Hypnosis for fears and phobias

Training the brain through hypnosis is a common therapy for crippling fears and phobias. A minor fear may not impact your health. But up to 15% of people suffer from a phobia that can impact behavior, brain health and physical function. “The mind is powerful enough to create these fears,” says Rottmann. “So it makes sense that the brain is also powerful enough to work for us instead of against us.”

When it comes to fear, hypnotherapy helps reduce the anxiety caused by a phobia and induces physical comfort.
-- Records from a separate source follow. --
/-
COR-CM (cell pub-hodgecm2, stage 2 of the Hodge ladder) — count-neutral KERNEL COMBINATORICS «field level of the SYLOW TRANSFER, II: Galois CM fields
whose Galois group has Sylow 2-subgroup ℤ/2ᵏ × ℤ/2 (k ≥ 2), or order 8·odd with abelian Sylow 2-subgroup, have EXACTLY φ₂(F) generating faces»
(seat prover-pub-hodgecm2-b23-g51-0, binder prover b23, gen 51; own census lane SYLOW TRANSFER, claim HOME/INBOX.md l.23329, blanket
`CorCM/FaceSylowTransfer*` l.23357).  Theorems only; `Census/SylowTransfer{Roots,EightOdd}.lean` (this seat), the field transfer
`CorCM/FaceGenerationTransfer.lean` and the INT2-GEN socket are used BY NAME; nothing asserted.  `Interfaces.lean` (C1), every E term, B01,
`Transposition/*`, `PortJoin/*`, `D2Bridge/*` untouched.
HONEST FRAMING: `HC_CM` is NOT proved, here or anywhere in the tree; this file produces no period and proves no face period for any field; §2 is
CONDITIONAL on the face periods exactly as the earlier sockets.
T5: n/a-class (hypothesis binders: automorphisms `u₀, x₀` commuting, `ord u₀ = 2ᵏ`, `x₀² = 1`, `x₀ ∉ ⟨u₀⟩`, `[F:ℚ] = 2ᵏ⁺¹·m` with `m` odd `> 1` —
inhabited by `ℚ(ζ₁₆)⁺(i)·k·L`-type fields; an abelian subgroup of `Aut(F)` of order `8` with `[F:ℚ] = 8·odd`; checker: self, 2026-08-25).
-/
import Summits.HodgeConjecture.CorCM.Census.SylowTransferEightOdd
import Summits.HodgeConjecture.CorCM.Census.SylowTransferTwoGroups
import Summits.HodgeConjecture.CorCM.FaceSylowTransfer
import HarnessLib

/-!
# Field level of the Sylow transfer, II: Sylow `ℤ/2ᵏ × ℤ/2` and order `8·odd` with abelian Sylow `2`-subgroup

* §1 **`isLeast_card_faces_hgen_of_aut_cyclicTimesTwo`**: a Galois CM field `F` of degree `2ᵏ⁺¹·m` (`m > 1` odd, `k ≥ 2`) with commuting automorphisms
  `u₀` of order `2ᵏ` and an involution `x₀ ∉ ⟨u₀⟩` (so the Sylow `2`-subgroup of `Gal(F/ℚ)` is `ℤ/2ᵏ × ℤ/2`, complex conjugation ANY central
  involution) has EXACTLY `φ₂(F)` generating faces (`Census/SylowTransferRoots.lean`: Burnside transfer + seat b09ʼs roots law for the square
  involution, the coset sign for the others).
* §1 **`isLeast_card_faces_hgen_of_aut_eight_mul_odd_comm`**: a Galois CM field of degree `8·m` (`m` odd) whose automorphism group has an ABELIAN
  subgroup of order `8` has EXACTLY `φ₂(F)` generating faces (`Census/SylowTransferEightOdd.lean`; `m = 1`: gen 50ʼs order-`8` census).
§2 records the CONDITIONAL Hodge-conjecture readings through the INT2-GEN socket; §3 (appendix) the element forms WITHOUT `m ≠ 1`
(`Census/SylowTransferTwoGroups.lean`).  `HC_CM` is NOT proved.

## References
* [Pohlmann1968] H. Pohlmann, Algebraic cycles on abelian varieties of complex multiplication type, Ann. of Math. 88 (1968), Thm 1.
* [Shimura1998] G. Shimura, Abelian Varieties with Complex Multiplication and Modular Functions, §6.2 Thm. 3, §8.1.
-/

noncomputable section

open CategoryTheory NumberField NumberField.ComplexEmbedding
open Literature.AlgebraicGeometry Literature.AlgebraicGeometry.Motives Literature.AlgebraicGeometry.HodgeTheory
open Literature.AlgebraicGeometry.ComplexMultiplication Literature.AlgebraicGeometry.Milne1999
open Literature.NumberTheory.Automorphic
open Literature.NumberTheory.Automorphic.PicardCM
open Summit.HodgeConjecture.CorCM.Domination

namespace Summit.HodgeConjecture.CorCM.FaceSylowTransfer

open Summit.HodgeConjecture.CorCM.Prior.AllgGroup.RfwfAllgGroup
open Summit.HodgeConjecture.CorCM.Census.BlockParity
open Summit.HodgeConjecture.CorCM.Census.Coinvariant
open Summit.HodgeConjecture.CorCM.Census
open Summit.HodgeConjecture.CorCM.FaceCensus.OddSlice (galTOfAut galTOfAut_mul galTOfAut_conjAut)

section Field

variable {F : Type} [Field F] [NumberField F]

/-! ## §1 Exactly `φ₂(F)` generating faces -/

/-- Transfer of an intrinsic `μ = φ₂` law on the Galois translates to the face sets of `F` (file-local wrapper of `CorCM/FaceGenerationTransfer.lean`).
[folklore] -/
private theorem isLeast_faces_of_isLeast_gfaces' [IsCMField F] [IsGalois ℚ F]
    (h : IsLeast {m : ℕ | ∃ S : Finset (CMF (GalT F) conjT →₀ ℤ), ↑S ⊆ gfaceSet (GalT F) conjT conjT_mul_self ∧ S.card = m ∧
      hodgeSpan (conjT : GalT F) conjT_mul_self ≤ Submodule.span ℤ (pairSet (conjT : GalT F)) ⊔ Submodule.span ℤ (translates conjT S)}
      (fibreTwo (conjT : GalT F) conjT_mul_self)) (σ₀ : F →+* ℂ) :
    IsLeast {m : ℕ | ∃ 𝒮 : Finset (Face F), 𝒮.card = m ∧
      ∀ f : Face F, lefChar f.corner (fun _ => ({σ₀} : Finset (F →+* ℂ))) ∈ AddSubgroup.closure
        {a : Asym F | ∃ g ∈ (𝒮 : Set (Face F)), ∃ σ : F →+* ℂ, a = lefChar g.corner (fun _ => ({σ} : Finset (F →+* ℂ)))}}
      (fibreTwo (conjT : GalT F) conjT_mul_self) := by
  refine FaceTransfer.isLeast_card_faces_hgen_of_intrinsic _ ?_ (fun S₀ hS₀ hS => ?_) σ₀
  · obtain ⟨S, hS, hcard, hgen⟩ := h.1
    exact ⟨S, hS, hcard.le, hgen⟩
  · exact fibreTwo_le_card conjT conjT_mul_self FaceBasis.conjT_comm S₀ (Submodule.span ℤ (pairSet conjT)) le_rfl hS₀
      (fun y hy => hS (gfaceSet_subset_hodgeSpan conjT conjT_mul_self hy))

/-- **SYLOW `ℤ/2ᵏ × ℤ/2` ON THE GALOIS TRANSLATES ⟹ EXACTLY `φ₂(F)` GENERATING FACES**: `[F:ℚ] = 2ᵏ⁺¹·m` (`m > 1` odd, `k ≥ 2`), commuting `u, x : GalT F`
with `ord u = 2ᵏ`, `x² = 1`, `x ≠ 1`, `x ∉ ⟨u⟩`; complex conjugation any central involution. [folklore] -/
theorem isLeast_card_faces_hgen_of_cyclicTimesTwo [IsCMField F] [IsGalois ℚ F] {k m : ℕ} (u x : GalT F) (hux : u * x = x * u)
    (hord : orderOf u = 2 ^ k) (hk : 2 ≤ k) (hx2 : x * x = 1) (hx1 : x ≠ 1) (hxu : x ∉ Subgroup.zpowers u)
    (hdeg : Module.finrank ℚ F = 2 ^ (k + 1) * m) (hm : Odd m) (hm1 : m ≠ 1) (σ₀ : F →+* ℂ) :
    IsLeast {n : ℕ | ∃ 𝒮 : Finset (Face F), 𝒮.card = n ∧
      ∀ f : Face F, lefChar f.corner (fun _ => ({σ₀} : Finset (F →+* ℂ))) ∈ AddSubgroup.closure
        {a : Asym F | ∃ g ∈ (𝒮 : Set (Face F)), ∃ σ : F →+* ℂ, a = lefChar g.corner (fun _ => ({σ} : Finset (F →+* ℂ)))}}
      (fibreTwo (conjT : GalT F) conjT_mul_self) :=
  isLeast_faces_of_isLeast_gfaces' (SylowTransfer.isLeast_card_gfaces_generate_fibreTwo_of_cyclicTimesTwo_elements conjT hux hord hk hx2 hx1
    hxu ((FaceCensus.card_galT (F := F)).trans hdeg) hm hm1 conjT_mul_self conjT_ne_one FaceBasis.conjT_comm) σ₀

/-- **… automorphism form**: commuting `u₀, x₀ ∈ Aut(F)` with `ord u₀ = 2ᵏ`, `x₀² = 1`, `x₀ ≠ 1`, `x₀ ∉ ⟨u₀⟩`, `[F:ℚ] = 2ᵏ⁺¹·m`, `m > 1` odd, `k ≥ 2`
(e.g. `F = K·k·L`: `K` cyclic Galois CM of degree `2ᵏ`, `k` real quadratic, `L` totally real of odd degree). [folklore] -/
theorem isLeast_card_faces_hgen_of_aut_cyclicTimesTwo [IsCMField F] [IsGalois ℚ F] (σ₀ : F →+* ℂ) {k m : ℕ} (u₀ x₀ : F ≃ₐ[ℚ] F)
    (hux : u₀ * x₀ = x₀ * u₀) (hord : orderOf u₀ = 2 ^ k) (hk : 2 ≤ k) (hx2 : x₀ * x₀ = 1) (hx1 : x₀ ≠ 1) (hxu : x₀ ∉ Subgroup.zpowers u₀)
    (hdeg : Module.finrank ℚ F = 2 ^ (k + 1) * m) (hm : Odd m) (hm1 : m ≠ 1) :
    IsLeast {n : ℕ | ∃ 𝒮 : Finset (Face F), 𝒮.card = n ∧
      ∀ f : Face F, lefChar f.corner (fun _ => ({σ₀} : Finset (F →+* ℂ))) ∈ AddSubgroup.closure
        {a : Asym F | ∃ g ∈ (𝒮 : Set (Face F)), ∃ σ : F →+* ℂ, a = lefChar g.corner (fun _ => ({σ} : Finset (F →+* ℂ)))}}
      (fibreTwo (conjT : GalT F) conjT_mul_self) := by
  set e : (F ≃ₐ[ℚ] F) ≃* GalT F := MulEquiv.mk' (galTOfAut σ₀) (galTOfAut_mul σ₀) with he
  have hord' : orderOf (e u₀) = 2 ^ k := by rw [← hord]; exact orderOf_injective e.toMonoidHom e.injective u₀
  have hux' : e u₀ * e x₀ = e x₀ * e u₀ := by rw [← map_mul, ← map_mul, hux]
  have hx2' : e x₀ * e x₀ = 1 := by rw [← map_mul, hx2, map_one]
  have hx1' : e x₀ ≠ 1 := fun h => hx1 (by rwa [map_eq_one_iff _ e.injective] at h)
  have hxu' : e x₀ ∉ Subgroup.zpowers (e u₀) := by
    rw [← MonoidHom.coe_coe, ← MonoidHom.map_zpowers]
    rintro ⟨y, hy, hye⟩
    exact hxu (by rwa [← e.injective hye])
  exact isLeast_card_faces_hgen_of_cyclicTimesTwo (e u₀) (e x₀) hux' hord' hk hx2' hx1' hxu' hdeg hm hm1 σ₀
Hypnosis is proven successful for helping with phobias like driving and insects. For some people, just one hypnosis session is enough, report researchers in the International Journal of Spa and Wellness. In the study, subjects with a variety of phobias, including fears of heights, cats and driving, all said they were better able to face their fears and felt less anxiety upon facing them.

Is hypnosis safe?

Hypnosis is typically safe for most people. You may have even experienced a hypnotic-like state in the past and not realized it. We experience a low-grade hypnosis when we’re so focused on an activity that time begins to distort, explains Dr. Amen. For many people, this occurs when driving long distances, often called highway hypnosis. Doing something as simple a reading a great book that pulls focus away from any worries may also cause a hypnotic state.

However, some may not experience the benefits. “Some people are very high responders,” explains Rottman. “They often don’t remember being hypnotized upon being woken up.” But for others, he says, hypnosis can simply be a meditative-like experience. Dr. Amen notes that some people are not naturally hypnotizable. Folks that are skeptical or closed-minded to the benefits of hypnosis may also have trouble seeing results.

How to try hypnosis at home

If you’re not ready to jump into hypnosis with a practitioner yet, you can also try self-hypnosis at home. Rottmann’s The Hypno Vault contains a wide variety of hypnosis practices with benefits ranging from weight loss to reduced anxiety. Dr. Amen’s Brain Fit Life app also has self-hypnosis programs for you to try. Self-hypnosis is safe to try at home. But if you’re not used to meditating, Rottman suggests starting with two or three hypnosis sessions a week to get used to the practice. He notes that self-hypnosis can be highly effective for people who may not feel comfortable being vulnerable in front of a practitioner they don’t know. Doing so from the comfort of their home can help them relax better than they would in an office setting.

How to find a hypnotherapist

To find a hypnosis practitioner, Dr. Amen recommends looking for someone accredited by a hypnosis training institute, especially the American Society of Clinical Hypnosis. Use their find-a-professional tool here. The number of sessions you need for your particular health issue can vary. Rottmann says he’s cured phobias in one session, and other cases can take three, four or more sessions to reach a breakthrough.

Before a hypnotherapy session, Dr. Amen recommends writing down any concerns, fears or misconceptions you have about the process. Being open and willing to give hypnosis a shot to improve your health is key, says Rottmann. He explains that people who aren’t open to seeing the powerful benefits may not experience them. Before a session, writing down what you’ve done to heal your specific health issue and what has and hasn’t work can also help, says Dr. Amen. Finally, imagine a place where you feel happy and safe. Many practitioners will ask you to come up with such a place at the beginning of your session to help bring you into a relaxed, hypnotic state, so it only helps to come prepared!

This content is not a substitute for professional medical advice or diagnosis. Always consult your physician before pursuing any treatment plan.